Definition: Small Scale Industry (SSI) refers to an industrial undertaking whose investment in fixed assets, i.e. plant and machinery, is not less than ₹ 1 crore, be it is owned, leased, or hire purchased. Nevertheless, considering the needs of small-scale industries which are dependent on export promotion and modernization, the maximum investment in fixed asset is ₹ 5 crores.
They supply a large variety of products like readymade garments, hosiery items, handloom items, stationery items, soaps and detergents, plastic and rubber goods, wood and steel furniture, calculators, etc.
Example of Small Scale Industries in India
- Carpet making factories at Panipat
- Hosiery Factories at Ludhiana
Characteristics of Small Scale Industry
- Ownership: A small-scale industry is owned by one person in case if it is a sole proprietorship and with few individuals in the case of a partnership.
- Gestation Period: In the case of small-scale industries, the gestation period is less as compared to large-scale industries. The Gestation Period in terms of business refers to the duration from the conception of an investment project until it starts providing a return on investment.
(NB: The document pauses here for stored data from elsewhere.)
import Summits.BirchSwinnertonDyer.BirchSwinnertonDyer.Theorems.CMKolyvaginAtInertTwoRationalDescentAtTwoLevelZero
import Summits.BirchSwinnertonDyer.BirchSwinnertonDyer.Theorems.CMKolyvaginAtInertTwoCMExactDescentAtTwo
import Summits.BirchSwinnertonDyer.BirchSwinnertonDyer.Theorems.CMKolyvaginAtInertTwoCMPrimitiveSupplyAtInertTwoOfKolyvaginConjecture
import HarnessLib

/-!
# Route `CMKolyvaginAtInertTwo`, crux `CMKolyvaginExactAtInertTwo` (stmt-BirchSwinnertonDyer-24277):
# THE LEVEL-ZERO CLASS THEOREM — on H₂ with a PRIME Heegner field and a 2-indivisible `y_K`,
# `BSD₂(E)` follows from PRINT + the point-system DATA `D` + the two PLUMBING binders

Seat `bsd-line-cmk2-p1` g9 (cell `bsd-print-cf2`); helper (`--supports stmt-BirchSwinnertonDyer-24277`).
THEOREMS ONLY (no definition, no named fact, no instance, no `sorry`); no item is closed; BSD is not
proved by this. This is the assembly the pen's booking memo (`BOOKING-TARGET-H2-levelzero.md` v2 §§2–3,
planner g13) describes, as a helper on the CMK crux; PrintCf2 books from its TYPE only once the DATA `D`
(item (0b)₂¹) and the plumbing are theorems.

THE CHAIN (all by name): the route's frame `(Dt, β, ι, d₁)` with `y_K = d₁.derivedPoint ∈ E(K[1])` of
infinite order and NOT `2`-divisible in `E(K[1])` (the cruxes' clause at `M₀ = 0`) ⟶ a Heegner point
`P₀ ∈ E(K)` of level `N_E` below it, `P₀ ∉ 2E(K)` by functoriality
(`CMExactDescent.exists_heegnerPoint_map_eq_derivedPoint_one`) ⟶ `#Ш(E/K)[2^∞] = 1`
(`KolyvaginRatDescentTwo.natCard_primaryComponent_sha_two_eq_one_of_cmInert_prime_discr_of_pointSystem`,
p635044: Poitou–Tate, Čebotarev and the reciprocity family are tree theorems; inputs left = `D`, (tower),
(desc-fin)) ⟶ `L(E^{(d_K)}, 1) ≠ 0` (`y_K` non-torsion + Gross–Zagier + `L′(E/K,1) = L′(E,1)·L(E^{(d_K)},1)`)
⟶ a globally minimal twin `Wd ≅ E^{(d_K)}` with CM and `r_an = 0`
(`CMSupply.exists_minimal_twin_hasCM_analyticRank_zero`) and `BSD₂(Wd)` by Burungale–Flach
(`Rank1Residual.bsdp_cm_rankZero`) ⟶ `BSD₂(E)` by the closed descent crux
(`CMExactDescent.cmExactDescentAtTwo_of_facts`, item 24154, with `#Ш = 2^{2·0}`).

* `bsdp_two_of_levelZero_primeHeegner_of_pointSystem_of_plumbing` — PRINT (`exists_isNewformOf`, Gross–Zagier
  at every level, `rank_eq_analyticRank_of_analyticRank_le_one`, Milne any-model,
  `bsdTriple_of_hasCM_of_L_one_ne_zero`) → ∀ `W` ∈ H₂ (`HasCM`, `CMInert W 2`, `ρ̄₂` onto, `r_an = 1`,
  odd Tamagawa product) → ∀ `K` imaginary quadratic with `d_K = −q`, `q` prime, `d_K` odd `≠ −3`, Heegner
  for `N_E` (with the place `u` of `q`) → ∀ `Dt` (lattice clause, `Odd Dt.c`), `β`, `ι`, `d₁` with
  `y_K` of infinite order, `y_K ∉ 2E(K[1])` → [DATA: a `p = 2` point system on the CM-inert Kolyvagin
  primes for every Heegner point of level `N_E` over `K`] → [(tower), (desc-fin)] → `BSDp W 2`.

HONEST FRAMING: conditional on the displayed prints (none of the five has a `_holds`), on the DATA `D`
(Gross §§4–6 / McCallum §4 at `p = 2` for CM curves: not print, not in the tree — item (0b)) and on the
two plumbing binders (ty2 g22). Beyond print: NO while `D` is a hypothesis. BSD is not proved by this; no
summit statement and no item is closed by this file.

References: [GrossLMS1991] §1 (1.2), Prop. 2.1, §4 (4.1), Props. 5.4, 6.2, §10; [McCallumLMS1991] §1,
§2 Prop. 2.2, §5; [GrossZagier1986] I.6.3, V.§2; [BurungaleFlach2024] Thm. 1.1, Cor. 2; [Milne1972] Thm. 1;
[MilneADT2006] I Thm. 4.10 (b); [SilvermanAEC2009] X Thm. 4.2 (a).
-/

-- single-conjunct summit: `Summit.BirchSwinnertonDyer.BirchSwinnertonDyer.…` repeats the name by design
set_option linter.dupNamespace false
set_option autoImplicit false

noncomputable section

open scoped Classical
open WeierstrassCurve NumberField IsDedekindDomain
open Literature.NumberTheory.EllipticCurves Literature.NumberTheory.EllipticCurves.ModularForms
open Literature.NumberTheory.EllipticCurves.Rank1Residual
open Literature.NumberTheory.EllipticCurves.KrizLi2019
open Literature.NumberTheory.GaloisRepresentations
open Rat.HeightOneSpectrum (primesEquiv)

namespace Summit.BirchSwinnertonDyer.BirchSwinnertonDyer.Theorems.CMLevelZeroTwo

/-- **THE LEVEL-ZERO CLASS THEOREM on H₂ for a prime Heegner field** (see the module docstring for the
chain): from the five PRINT facts, the `p = 2` point-system DATA `D` for the Heegner points of level `N_E`
over `K` (CM-inert support) and the two PLUMBING binders (tower), (desc-fin), every `W ∈ H₂` with a prime
Heegner field `K = ℚ(√−q)` and a frame whose `y_K` has infinite order and is not `2`-divisible in
`E(K[1])` satisfies `BSD₂`. [cite: GrossLMS1991, §1 (1.2), Prop. 2.1 with §10, Props. 5.4, 6.2]
[cite: McCallumLMS1991, §1 Theorem, §2 Prop. 2.2, §5 Lemma 5.1] [cite: GrossZagier1986, Thm. I.6.3, V.§2 (pp. 310–312)]
[cite: BurungaleFlach2024, Thm. 1.1 and Cor. 2] [cite: Milne1972ArithmeticAV, §1 Thm. 1] -/
theorem bsdp_two_of_levelZero_primeHeegner_of_pointSystem_of_plumbing (hmod : exists_isNewformOf)
    (hGZ : ∀ (N : ℕ) [NeZero N] (W : WeierstrassCurve ℚ) (K : Type) [Field K] [NumberField K],
      gross_zagier N W K)
    (hGZK : rank_eq_analyticRank_of_analyticRank_le_one)
    (hMilne : Milne1972.bsdQuotient_baseChange_quadratic_anyModel)
    (hBF : bsdTriple_of_hasCM_of_L_one_ne_zero)
    (W : WeierstrassCurve ℚ) [W.IsElliptic] [W.IsGloballyMinimal] [NeZero (W.conductorNorm ℤ)]
    (hCM : W.HasCM) (hin : CMInert W 2) (hsurj : W.HasSurjectiveModNGaloisRep (2 : ℤ))
    (hr : W.analyticRank = 1) (hT : Odd W.tamagawaProduct)
    (K : Type) [Field K] [NumberField K] (hK : IsImaginaryQuadratic K) (hodd : Odd (discr K))
    (h3 : discr K ≠ -3) (hH : SatisfiesHeegnerHypothesis (W.conductorNorm ℤ) K)
    {q : ℕ} (hq : q.Prime) (hd : discr K = -(q : ℤ))
    (u : HeightOneSpectrum (𝓞 ℚ)) (hu : ((primesEquiv u : Nat.Primes) : ℕ) = q)
    (Dt : ModularParametrizationData W (W.conductorNorm ℤ))
    (hopt : ∀ z ∈ Dt.L.lattice, ∃ w ∈ periodLattice Dt.f, z = (Dt.c : ℂ) * w) (hc : Odd Dt.c)
    (β : ℤ) (ι : K →+* ℂ) (d₁ : KolyvaginHeegnerData Dt β ι 1) (hy : ¬ IsOfFinAddOrder d₁.derivedPoint)
    (h2 : ¬ ∃ Q : (W.baseChange (ringClassField K ι 1)).toAffine.Point, (2 : ℤ) • Q = d₁.derivedPoint)
    (D : ∀ P₀ : (W.baseChange K).toAffine.Point, IsHeegnerPoint (W.conductorNorm ℤ) W K P₀ →
      Rank1Residual.P2.KolyvaginMachine.PointSystemFamily (W.conductorNorm ℤ) W K P₀ 2 (CMInert W))
    (htower : ∀ (w : HeightOneSpectrum (𝓞 K)) (ξ : galH1Torsion W ((2 ^ 1 : ℕ) : ℤ)),
      ξ ∈ W.torsionLocalKer ((w.under (𝓞 ℚ)).adicCompletion ℚ) ((2 ^ 1 : ℕ) : ℤ) →
        resTorsion W K ((2 ^ 1 : ℕ) : ℤ) ξ ∈
          (W.baseChange K).torsionLocalKer (w.adicCompletion K) ((2 ^ 1 : ℕ) : ℤ))
    (hdescfin : ∀ (ξ : galH1Torsion W ((2 ^ 1 : ℕ) : ℤ)) (v : HeightOneSpectrum (𝓞 ℚ)), v ≠ u →
      (∀ w : HeightOneSpectrum (𝓞 K), w.under (𝓞 ℚ) = v →
        resTorsion W K ((2 ^ 1 : ℕ) : ℤ) ξ ∈
          selmerLocalKer (W.baseChange K) (w.adicCompletion K) ((2 ^ 1 : ℕ) : ℤ)) →
      ξ ∈ selmerLocalKer W (v.adicCompletion ℚ) ((2 ^ 1 : ℕ) : ℤ)) :
    BSDp W 2 := by
  haveI : Fact (Nat.Prime 2) := ⟨Nat.prime_two⟩
  haveI hEK : (W.baseChange K).IsElliptic := inferInstanceAs (W.map (algebraMap ℚ K)).IsElliptic
  have hL : hasEntireLFunction_rat := hasEntireLFunction_rat_of_exists_isNewformOf hmod
  have hD0 : (discr K : ℚ) ≠ 0 := by exact_mod_cast NumberField.discr_ne_zero K
  haveI hEt : (W.quadraticTwist (discr K : ℚ)).IsElliptic := W.isElliptic_quadraticTwist hD0
  -- the Heegner point `P₀ ∈ E(K)` below `y_K = P(1)`, not `2`-divisible in `E(K)`, of infinite order
  obtain ⟨P₀, Hd, hP₀, hP₀K⟩ := CMExactDescent.exists_heegnerPoint_map_eq_derivedPoint_one hK hH d₁
  have hheeg : IsHeegnerPoint (W.conductorNorm ℤ) W K P₀ := ⟨Dt, Hd, ι, hP₀⟩
  have hy2 : ∀ Q : (W.baseChange K).toAffine.Point, 2 • Q ≠ P₀ := by
    intro Q hQ
    refine h2 ⟨WeierstrassCurve.Affine.Point.map (W' := W)
      (algebraMap K (ringClassField K ι 1)).toRatAlgHom Q, ?_⟩
    rw [two_zsmul, ← map_add, ← two_nsmul, hQ, hP₀K]
  have hPinf : ¬ IsOfFinAddOrder P₀ := by
    intro hfin
    apply hy
    rw [← hP₀K]
    exact (WeierstrassCurve.Affine.Point.map (W' := W)
      (algebraMap K (ringClassField K ι 1)).toRatAlgHom).isOfFinAddOrder hfin
  -- `#Ш(E/K)[2^∞] = 1 = 2^{2·0}` — the `M₀ = 0` case of the crux, modulo `D`, (tower), (desc-fin)
  have hsha1 : Nat.card (AddCommGroup.primaryComponent (W.baseChange K).sha 2) = 1 :=
    KolyvaginRatDescentTwo.natCard_primaryComponent_sha_two_eq_one_of_cmInert_prime_discr_of_pointSystem
      W hCM hin hsurj hK hodd hH hq hd u hu hheeg hy2 (D P₀ hheeg) htower hdescfin
  have hsha : Nat.card (AddCommGroup.primaryComponent (W.baseChange K).sha 2) = 2 ^ (2 * 0) := by
    rw [hsha1, mul_zero, pow_zero]
  -- the twin: `L(E^{(d_K)}, 1) ≠ 0` from `y_K` non-torsion, Gross–Zagier and the product rule
  have hLK : LDerivEK W K ≠ 0 :=
    (lDerivEK_ne_zero_iff_not_isOfFinAddOrder W (W.conductorNorm ℤ) K (hGZ _ W K) hK hH hheeg).mpr hPinf
  have hL0 : W.entireLFunction 1 = 0 := entireLFunction_one_eq_zero_of_analyticRank_eq_one hr
  have hLt : (W.quadraticTwist (discr K : ℚ)).entireLFunction 1 ≠ 0 := by
    intro h0
    apply hLK
    rw [lDerivEK_eq_deriv_mul W K hL hL0, h0, mul_zero]
  obtain ⟨Wd, _, _, hWd, hcmd, hrd⟩ := CMSupply.exists_minimal_twin_hasCM_analyticRank_zero hmod W hCM K hLt
  have hBd : BSDp Wd 2 := Summit.BirchSwinnertonDyer.Rank1Residual.bsdp_cm_rankZero (p := 2) hBF hL hcmd hrd
  -- the divisibility clauses at `M₀ = 0`
  have hdiv0 : ∃ Q : (W.baseChange (ringClassField K ι 1)).toAffine.Point,
      ((2 ^ 0 : ℕ) : ℤ) • Q = d₁.derivedPoint :=
    ⟨d₁.derivedPoint, by rw [pow_zero, Nat.cast_one, one_smul]⟩
  have hndiv0 : ¬ ∃ Q : (W.baseChange (ringClassField K ι 1)).toAffine.Point,
      ((2 ^ (0 + 1) : ℕ) : ℤ) • Q = d₁.derivedPoint := by
    rwa [zero_add, pow_one, Nat.cast_ofNat]
  -- the closed descent crux (item 24154's content)
  exact CMExactDescent.cmExactDescentAtTwo_of_facts hGZ hGZK hL hMilne W hCM hin hsurj hr hT K hK hodd h3 hH
    Dt hopt hc β ι d₁ hy 0 hdiv0 hndiv0 hsha Wd hWd hBd

end Summit.BirchSwinnertonDyer.BirchSwinnertonDyer.Theorems.CMLevelZeroTwo

end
- Area of Operation: The area of operation of a small-scale industry is usually limited to a district, and caters to the demand of the localities. It uses a limited amount of resources and so the activities are confined to the local level.
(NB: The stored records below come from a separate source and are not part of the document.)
import Mathlib
import Literature.MathematicalPhysics.QuantumLattice.HubbardBandSectorCountingToolbox
import Literature.MathematicalPhysics.QuantumLattice.FermiRG.FST2Hypotheses
import Literature.MathematicalPhysics.QuantumLattice.HubbardScaleReport

/-!
# Lattice momenta in a thin shell `{|e| < η}` of a regular band: `#{k ∈ (ℤ/Lℤ)² : |e(2πk/L)| < η} ≤ C₁ η L² + C₂ L`

For a `C²` function `e` on the plane whose derivatives of order `≤ 2` are bounded by `K` and whose gradient has norm
`≥ g₀` on the shell `{|e| < r₀}` — the geometric constants `GeomConstants e K r₀ g₀ wmin` of Feldman–Salmhofer–Trubowitz
(`FST2Hypotheses`; the curvature constant `wmin` is not used) — the number of momenta `p_k = 2πk/L`, `k ∈ (ℤ/Lℤ)²`, of the
discrete torus with `|e(p_k)| < η` (`0 < η ≤ r₀`) is at most `C₁·η·L² + C₂·L` for EVERY `L ≥ 1`, with the explicit constants
`C₁ = 8√2·(4√2·π·K/g₀ + 1)/(π·g₀)`, `C₂ = 4·(4√2·π·K/g₀ + 1)` (theorem
`card_torusSite_abs_lt_le_of_geomConstants`; centred representatives `torusCentredMomentum` for a `2πℤ²`-periodic `e`:
`card_torusSite_abs_centred_lt_le_of_geomConstants`).  This is the finite-volume counterpart of the continuum volume bound
`vol{|e| < η} = O(η)` of a regular band (Feldman–Salmhofer–Trubowitz 1998 §2.2, Lemma 2.1 and the first step of App. B;
Salmhofer 1998 (5.19)): the `O(η L²)` bulk plus an `O(L)` boundary term, uniform in the side `L` — the form in which the
single-scale infrared Gram constants of lattice fermion expansions consume it (e.g. the Hubbard KL programme's scale-`0`
covariance bound, `Summits/HubbardSuperconductivity/…`, where `e = e_K` is the countertermed band of an admissible frame).

Route (elementary, [folklore]): at a counted point `‖∇e‖ ≥ g₀`, so one of the two partial derivatives is `≥ g₀/√2` in
absolute value; the points where `|∂ᵢe| ≥ g₀/√2` are counted along the `L` coordinate fibres in direction `i` with the
one-dimensional grid count `gridCount_L2` of `HubbardBandSectorCountingToolbox` (`δ = η`, `λ = g₀/√2`, Lipschitz constant
`K` for `∂ᵢe` along the fibre from the global Hessian bound, spacing `2π/L`): each fibre carries at most
`(4√2πK/g₀ + 1)·(4√2·η·L/(π g₀) + 2)` such points; there are `2L` fibres.

Everything is proved; no definitions, no named facts; the one-dimensional and calculus helpers are `private`. [folklore]

## Mathlib / tree search

`lean search --decl 'card_.*(momentumShell|latticeMomentum|shell|level|sublevel|tube).*le'` and
`lean search 'card.*momentumShell|sublevel.*card'`: no lattice-point count of a thin shell in Mathlib or the tree (the tree's
sector counts `count_pairs_exists` / `offsetSectorCount…` count sector TUPLES under momentum conservation; the continuum
statements are `FermiRG/FST2VolumeBoundLemmas.volume_regular_le_of_tiling_of_hessian_bound` and
`FermiRG/Salmhofer1998SublevelVolume`).  Used: the toolbox's `gridCount_L2` and `abs_sub_le_of_abs_deriv_le`
(`HubbardBandSectorCountingToolbox`), Mathlib's `iteratedFDeriv_one_apply`, `iteratedFDeriv_two_apply`, `inner_gradient_left`,
`EuclideanSpace.real_norm_sq_eq`, `Finset.card_le_card_of_injOn`, `self_sub_toIocDiv_zsmul`.

## References

* J. Feldman, M. Salmhofer, E. Trubowitz, *Perturbation theory around non-nested Fermi surfaces II. Regularity of the moving
  Fermi surface: RPA contributions*, Comm. Pure Appl. Math. **51** (1998) 1133, §2.2 ((gzerinit), Lemma 2.1) and App. B
  (volume of thin shells of a regular band). [FeldmanSalmhoferTrubowitz1998]
* M. Salmhofer, *Continuous renormalization for fermions and Fermi liquid theory*, Comm. Math. Phys. **194** (1998) 249,
  (5.19)–(5.21) (the sublevel-volume estimate behind the propagator bounds). [Salmhofer1998]
-/

noncomputable section

namespace Literature.MathematicalPhysics.QuantumLattice

open Real Finset Set
open Literature.Probability.LatticeModels Literature.MathematicalPhysics.QuantumLattice.FermiRG
open Literature.MathematicalPhysics.QuantumLattice.BandSectorCounting

/-! ### §1 One dimension: the grid count from a bound on the second derivative -/

/-- A bound `|g''| ≤ A` on the derivative of `g'` makes `g'` `A`-Lipschitz. [folklore] -/
private theorem abs_sub_le_mul_abs_sub_of_abs_deriv_le {g' g'' : ℝ → ℝ} (hg' : ∀ z, HasDerivAt g' (g'' z) z)
    {A : ℝ} (hbd : ∀ z, |g'' z| ≤ A) (z z' : ℝ) : |g' z - g' z'| ≤ A * |z - z'| := by
  rcases le_total z' z with h | h
  · have := abs_sub_le_of_abs_deriv_le hg' (x := z') (y := z) (fun t _ => hbd t) (z := z) ⟨h, le_rfl⟩
    rwa [abs_of_nonneg (sub_nonneg.2 h)]
  · have := abs_sub_le_of_abs_deriv_le hg' (x := z) (y := z') (fun t _ => hbd t) (z := z') ⟨h, le_rfl⟩
    rw [abs_sub_comm, abs_sub_comm z z']
    rwa [abs_of_nonneg (sub_nonneg.2 h)]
- Technology: As we said earlier, small-scale industries are labor-intensive industries, which have significantly smaller capital influx. Hence, the units are appropriate for those economies where limited capital is used and there is enough labor supply.
- Resources: Local and indigenous resources are used by small-scale industries, and they can be found anywhere depending on their availability, i.e. they can be dispersed over a large area.
- Flexibility: Small Scale Industries are change susceptible in the sense that they are more reactive and responsible for the dynamic business environment. They easily implement change, adopt new methods and techniques of production, introduce new products.
Do You Know?
- Small Scale Industries in India constitutes around 95% of the industrial units.
- Approximately 40% of the gross industrial value-added and 45% of total exports are contributed by SSI.
Objectives of Small Scale Industry
- To increase employment opportunities for the marginalized groups and for the people living in backward areas.
- To reduce the economic backwardness of rural areas.
- To remove regional imbalances, by ensuring equitable distribution of income.
- To mobilize resources and ensure optimum utilization.
- To attain self-reliance and encourage self-employment.
- To raise the standard of living of people and improve the quality of life.
Importance of Small Scale Industries
- Provides Employment: Labour intensive techniques are used in SSI and so it provides employment to a large group of people, especially in rural areas, which may include artisans like handicraft makers, potter, weavers, metalwares makers, sculpturists. leather workers, etc., and also to professionally and technically qualified youth. Further, it provides employment opportunities to the people involved in traditional arts.
Important: SSI provides high employment in the rural and unorganized sector. They are the second-largest employer in India after agriculture.
- Facilitates Women Growth: A high percentage of women workers can be found in Small Scale Industries. This not just provides better opportunities to them, but also develops entrepreneurial skills in them as a number of special schemes and incentive programs are run by the government to encourage women entrepreneurs.
- Balanced Regional Development: It is a well-known fact that the development level is high in urban areas, as compared to the rural areas. SSI encourages decentralized development as small scale units are mainly established in backward and rural regions. In this way, it removes regional disparities. It also initiates the government to develop infrastructural facilities in rural areas. Also, it helps in improving the standard of living of the people who live in rural areas,
- Mobilization of Large Resources: SSI helps in mobilizing and utilizing local resources which might not be tapped or remain unutilized otherwise. Not just this, it tends to promote, traditional regional or family skills and handicrafts which have a very high demand in foreign countries.
- Optimization of Capital: When it comes to per unit output, the capital required is quite less. Further, due to the shorter gestation period, the return on investment can be quick and the payback period is short. This acts as an incentive for the people living in rural areas, to mobilize their savings and use them for industrial activities. Moreover, it enjoys the benefit of the low cost of production, as the resources are available locally, which are comparatively less expensive
- Promotes Exports: It earns valuable foreign exchange by way of exports. Further, it does not requires heavy machinery to be imported from other countries. However, there is a very high demand in the international market for SSI produced goods.
- Complements Large Scale Industries: Parts, components, equipment and accessories required by the Large Scale Industries are provided by the Small Scale Industries. In this way, it complements and supports the Large Scale Industry to work smoothly.
- Develops entrepreneurship: SSI helps in developing a class of entrepreneurs in the country, which turns job seekers into job givers. It helps in the equitable distribution of national income among various members of society. Also, it encourages self-employment and develops the spirit of self-reliance.
A Word from Business Jargons
Initially, the term ‘Small Scale Industry is mainly used in the context of agro-based rural industry wherein huge capital investment and infrastructure is not required. But with the passage of time, electronic equipment, tools, handicrafts, and digital devices are also manufactured by small scale industries.